La sua formazione unisce musica popolare, ricerca antropologica e riflessione filosofica, in un percorso che coniuga esperienza artistica e impegno civile. Fin da bambino entra in contatto con i suonatori tradizionali della Sila Greca, sviluppando una profonda passione per le musiche di tradizione orale. Laureato in Lettere Moderne all’Università della Calabria, partecipa a progetti di ricerca demo-antropologica e collabora alla catalogazione dell’archivio di Otello Profazio.
Docente di Storia e Filosofia nei licei, Bevacqua unisce nella didattica la riflessione filosofica alla memoria culturale e al linguaggio poetico della musica. La sua ricerca più recente ruota intorno al concetto di “transmondanza”, da lui coniato come superamento dei confini identitari e apertura all’incontro tra culture. Da questa idea nasce La Transmondanza, album-libro che intreccia canzoni e saggio filosofico-antropologico.
Antonio, da dove nasce il termine “Transmondanza” e che cosa rappresenta davvero per te?
«Il termine “Transmondanza” nasce da una riflessione personale e poetica sul tema della migrazione e sul bisogno di dare un nuovo senso al movimento delle persone e delle culture. Non è semplicemente un neologismo, ma una visione: un modo di guardare al mondo oltre i confini geografici e mentali. Per me, Transmondanza rappresenta l’idea di andare oltre il proprio mondo, non per abbandonarlo, ma per incontrare altri mondi, altre lingue, altre sensibilità, e tornare arricchiti. È il contrario dello sradicamento: è un passaggio trasformativo, in cui l’identità non si perde ma si rinnova nel dialogo con l’altro. Il termine nasce dall’incontro tra trans (“oltre”) e mondo, evocando un movimento continuo e reciproco tra culture, persone e luoghi. È una parola che racchiude la mia esperienza di musicista, viaggiatore e insegnante: l’idea che ogni incontro può diventare un ponte, ogni partenza un’occasione di rinascita, ogni ritorno una nuova forma di appartenenza. In sintesi, Transmondanza è una filosofia dell’incontro: un invito a vivere la migrazione, la cultura e la conoscenza non come separazione, ma come possibilità di rigenerazione umana e collettiva».

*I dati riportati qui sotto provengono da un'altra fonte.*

import Summits.QuantumFields.YangMills.Theorems.BalabanUVNodesN15CovariantLandauPropagatorRows
import Summits.QuantumFields.YangMills.Theorems.BalabanUVNodesN15CovariantLandauPropagatorDefectRow
import Summits.QuantumFields.YangMills.Theorems.BalabanUVNodesN15TwoSpacingGluingCurvedKnitCovariantAveragingNode
import Summits.QuantumFields.YangMills.Theorems.BalabanUVNodesN15AnyPropagatorSandwichObjects
import HarnessLib

/-!
# N15 = NE2 — dag-n15-a g33, PROGRAMME ♭ «FLAT ROWS», (♭-2): dag-n15-c's (P-R) PROPAGATOR FAMILY `X_r` MEETS THE THREE DISPLAYED ROWS OF (𝟙P-c′)∕(𝟙P-d′) UNDER BAŁABAN's CLASS (3.35),
# GIVEN n15-c∕207b's THREE *THRESHOLDED* GLOBAL LANDAU ROWS — `rows_sfqr_small` (the socket every reduction of n15-c's primitive display plugs into)
# (dag-n15-a g33, (♭-2); node N15 = NE2; `--supports stmt-QuantumFields-27366 --as helper`, count-neutral; one theorem; imports = F5's (F3, F4, n15-c 189b, (𝟙P-a)))

WHY.  (t2) F5 `rows_sfqr` (p744232) feeds the site ∕ unit layers of the (P-R) one-propagator literal from n15-c∕211's three CUT-OFF-FREE global Landau rows (rows for every `α₀ > 0`).
n15-c's reductions of those rows to PRIMITIVE displayed data — n15-c∕219 `ne2PlusOperator_sfqr_of_flatRows(_mass)` (four flat rows + one covariant gradient-difference row per grid + the
two-grid defect row; NAMED as (♭-1) `landauRows_small_of_flatRows(_mass)`), n15-c∕220 (three flat rows from the King-model rung), … — all land in n15-c∕207b's THRESHOLDED socket: the
rows hold only for `L^mα₀ ≤ a_G`.  F5 invokes `hG` exactly once, at the index ∕ field of its own conclusion, whose window `c₃₅L^mα₀ ≤ s_X` is the file's to choose — so the thresholded
socket costs one more `min`: `s_X := min(s_X^{F5}, c₃₅a_G)`.  This file is that edition, F5's text otherwise VERBATIM (same constants `ρ_X`, `K_X`, `w_X`).

THE RESULT ★★★ `rows_sfqr_small … (he) (hδR) (hcR) (hCR) (haG) (hG) : ∃ ρX KX wX sX, …` = (𝟙P-c′)'s hypothesis `hX` for `(Xc, Xf) := (X_r, X′_r)` at `γ_X = min γ_R (1∕16)`, LITERALLY;
`hG` is the body of n15-c∕207b `ne2PlusOperator_sfqr_of_global_small`'s hypothesis `hG` (its five letters as parameters).  Sequel (♭-3): the knit on this socket + the `_of_flatRows` editions.

HONEST FRAMING ∕ LIMITS.  MODEL carriers ∕ operators of dag-n15-c (doubled torus `2L^{m+1}`, `L ≥ 7`, global small-field gauge `U = e^{ηĀ′}`∕`U′ = e^{η′A′}`, `Q(U)` = main term (125) of [B7]
(124), King-block-mean pairing, crude constants); the three Landau rows are HYPOTHESES; the (3.35) window is used only through FILE 130's letters; NOT [B9] (3.62)–(3.65) ∕ Thm 3.1 ∕ Thm
3.4 as printed and no estimate of Bałaban's; no layer knit here; N15 stays DISCHARGED OF RECORD 8∕27 AS CONSUMED (U-blind v7 pin, p687738) — nothing re-claimed, no count moved; K3⁸
OPEN; finite 𝕋⁴ per index — NOT ℝ⁴ ∕ OS ∕ mass gap ∕ Clay.  `set_option maxHeartbeats 800000 in` ×1 (F5's = 189b's budget).  No `sorry`, `instance`, `notation`; standard axioms.
-/

noncomputable section

open scoped BigOperators Matrix

namespace Summit.QuantumFields.YangMills.BalabanUVNodes.N15.SiteLayerSf

open Literature.MathematicalPhysics.QuantumFieldTheory.Balaban1983to89
open Literature.MathematicalPhysics.QuantumFieldTheory.Balaban1983to89.B11SectG (BlockNorm HasMaj)
open Literature.MathematicalPhysics.QuantumFieldTheory.Balaban1983to89.B5Prop11Plancherel (Tor fine)
open Literature.MathematicalPhysics.QuantumFieldTheory.Balaban1983to89.B6UnitTorusCarrier (unitTorusGeo unitTorusGeo_dist_nonneg)
open Literature.MathematicalPhysics.QuantumFieldTheory.Balaban1983to89.T4EtaRateDefect (idef)
open Literature.MathematicalPhysics.QuantumFieldTheory.Balaban1983to89.T4EtaRateCoeffDefect (pull)
open Literature.MathematicalPhysics.QuantumFieldTheory.King1986.Torus (blockOf tdistT)
open Literature.Barriers.QuantumFields (traceForm)
open Summit.QuantumFields.YangMills.BalabanUVNodes.N15.SiteLayer (hasMaj_exp_mono)
open Summit.QuantumFields.YangMills.BalabanUVNodes.N15.BackgroundLayer (gavgM)
open Summit.QuantumFields.YangMills.BalabanUVNodes.N15.VectorPiece (bshiftEquiv kingPrV tensorId)
open Summit.QuantumFields.YangMills.BalabanUVNodes.N15.MatrixSpecies (basisConst basisConst_nonneg liftBlk liftMap)
open Summit.QuantumFields.YangMills.BalabanUVNodes.N15.TwoGrid (gOp)
open Summit.QuantumFields.YangMills.BalabanUVNodes.N15.Gluing (SfIdx sfGeo sfInstance sfInstance_reg335_iff CvX CvX' cvM cvBlk CvNorm cvNL cvNL' cvGlued cvGlued' cvNVq cvNVq' cvNVr cvNVr'
  l2_opNorm_le_frobenius_norm pow_sub_one_le_exp_sub_one)
open Summit.QuantumFields.YangMills.BalabanUVNodes.N15.GluedZeroField (exists_hasMaj_sfqr_sub_tensorId_gOp exists_hasMaj_idef_sfqr_sub_tensorId_gOp inv_le_rpow_neg_sixteenth)
open Literature.NumberTheory.Sieve.SquarefreeSums (exp_sub_one_le_two_mul)
import Literature.Dynamics.NBody.AlbouyKaloshin2012SliceBranchesCC

/-!
# From one `T1234` branch system to finitely many positive central configurations

`T1234` companion of `AlbouyKaloshin2012SliceBranchesCC.lean`: `t1234PositiveCCs b c` is the set of positive
normalized central configurations (Definition 1 of [AlbouyKaloshin2012], p. 536) of the masses `(1,1,b,b,c)` in
the `T1234` normal form `t1234Q a₁ t₁ a₃ t₃ t₅` (pairs {1,2} and {3,4} mirror images in the `y`-axis, body 5
on the axis).  Chain: positive CC ⟹ system (4) with `δ = deltaOfPos` (`isRealNormalizedCC_of_isPositiveNormalizedCC`)
⟹ `T1234Slice` (`isRealNormalizedCC_t1234_iff`, via the mirror-pattern identity `deltaOfPos_t1234Q`) ⟹ a
point of `t1234SliceSet b c`, finite iff the single branch system `σ = (1,1)` is (`t1234SliceSet_finite_iff_one`).
Hence `t1234PositiveCCs_finite_of_one`.  Together with `t12PositiveCCs_finite_of_two` this is the typed frame
for the cell's three branch computations at the Roberts masses `(1,1,1,1,1/4)` (`T12 ++++`, `T12 +++-`,
`T1234 ++`); nothing is asserted unconditionally.
-/

namespace Literature.Dynamics.NBody

/-- Positive normalized central configurations (Definition 1) of the masses `(1,1,b,b,c)` in the `T1234`
normal form. [cite: AlbouyKaloshin2012, Definition 1 p. 536] -/
def t1234PositiveCCs (b c : ℝ) : Set (Fin 5 → ℝ × ℝ) :=
  {q | IsPositiveNormalizedCC (e32Masses b c) q ∧ ∃ a₁ t₁ a₃ t₃ t₅ : ℝ, q = t1234Q a₁ t₁ a₃ t₃ t₅}

/-- The inverse-distance matrix of a `T1234`-shaped configuration has the double-mirror pattern
`t1234Delta` (`δ₁₃ = δ₂₄`, `δ₁₄ = δ₂₃`, `δ₁₅ = δ₂₅`, `δ₃₅ = δ₄₅`). [folklore] -/
theorem deltaOfPos_t1234Q (a₁ t₁ a₃ t₃ t₅ : ℝ) :
    deltaOfPos (t1234Q a₁ t₁ a₃ t₃ t₅) =
      t1234Delta (deltaOfPos (t1234Q a₁ t₁ a₃ t₃ t₅) 0 1) (deltaOfPos (t1234Q a₁ t₁ a₃ t₃ t₅) 2 3)
        (deltaOfPos (t1234Q a₁ t₁ a₃ t₃ t₅) 0 2) (deltaOfPos (t1234Q a₁ t₁ a₃ t₃ t₅) 0 3)
        (deltaOfPos (t1234Q a₁ t₁ a₃ t₃ t₅) 0 4) (deltaOfPos (t1234Q a₁ t₁ a₃ t₃ t₅) 2 4) := by
  funext k l
  fin_cases k <;> fin_cases l <;>
    simp [deltaOfPos, t1234Delta, t1234Q, sqDist] <;> ring_nf

/-- **One branch system ⟹ finitely many positive `T1234` central configurations.** If the branch system
`σ = (1,1)` of `T1234Slice b c` has finitely many real solutions, then the masses `(1,1,b,b,c)` admit only
finitely many positive normalized central configurations (Definition 1 of [AlbouyKaloshin2012]) in the
`T1234` normal form. [cite: AlbouyKaloshin2012, Definition 1 p. 536; Definition 2 / system (4) p. 540 — derived in-tree] -/
theorem t1234PositiveCCs_finite_of_one (b c : ℝ) (h : (t1234BranchSet 1 1 b c).Finite) :
    (t1234PositiveCCs b c).Finite := by
  have hS := (t1234SliceSet_finite_iff_one b c).2 h
  refine ((hS.image (fun X : T1234Pt => t1234Q X.a₁ X.t₁ X.a₃ X.t₃ X.t₅)).subset ?_)
  rintro q ⟨hq, a₁, t₁, a₃, t₃, t₅, rfl⟩
  have hreal := isRealNormalizedCC_of_isPositiveNormalizedCC hq
  rw [deltaOfPos_t1234Q] at hreal
  have hsl := (isRealNormalizedCC_t1234_iff b c a₁ t₁ a₃ t₃ t₅ _ _ _ _ _ _).1 hreal
  set q := t1234Q a₁ t₁ a₃ t₃ t₅ with hqdef
  exact ⟨⟨a₁, t₁, a₃, t₃, t₅, deltaOfPos q 0 1, deltaOfPos q 2 3, deltaOfPos q 0 2, deltaOfPos q 0 3,
    deltaOfPos q 0 4, deltaOfPos q 2 4⟩, hsl, rfl⟩

end Literature.Dynamics.NBody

Nel libro c’è un filo fortissimo tra memoria e futuro: quanto la tua infanzia ha inciso sulla tua idea di identità e appartenenza?
«La mia infanzia è stata fondamentale nel definire la mia idea di identità e appartenenza. Sono cresciuto in una Calabria che profumava di mare e di terra, di zagare e di ulivi, in un mondo in cui la memoria non era qualcosa da conservare in un cassetto, ma un modo di vivere. Le storie raccontate davanti al fuoco, la musica della chitarra battente, le processioni, i volti e i gesti delle persone che mi circondavano: tutto questo ha costruito in me un senso profondo di radice e continuità.Nel tempo ho capito che la memoria non è solo ciò che lasciamo dietro di noi, ma ciò che ci spinge in avanti. La mia infanzia mi ha insegnato che appartenere non significa restare fermi, ma portare con sé la propria terra ovunque si vada. Per questo nel libro la memoria e il futuro non si oppongono: si abbracciano. Ogni ricordo diventa una spinta verso nuovi orizzonti, ogni viaggio una forma di ritorno. La mia identità nasce da questa tensione tra radice e movimento, tra ciò che ero e ciò che continuo a diventare».
La musica attraversa ogni pagina, dalla chitarra “Clarissa” ai viaggi in America: che rapporto c’è per te tra suono e memoria?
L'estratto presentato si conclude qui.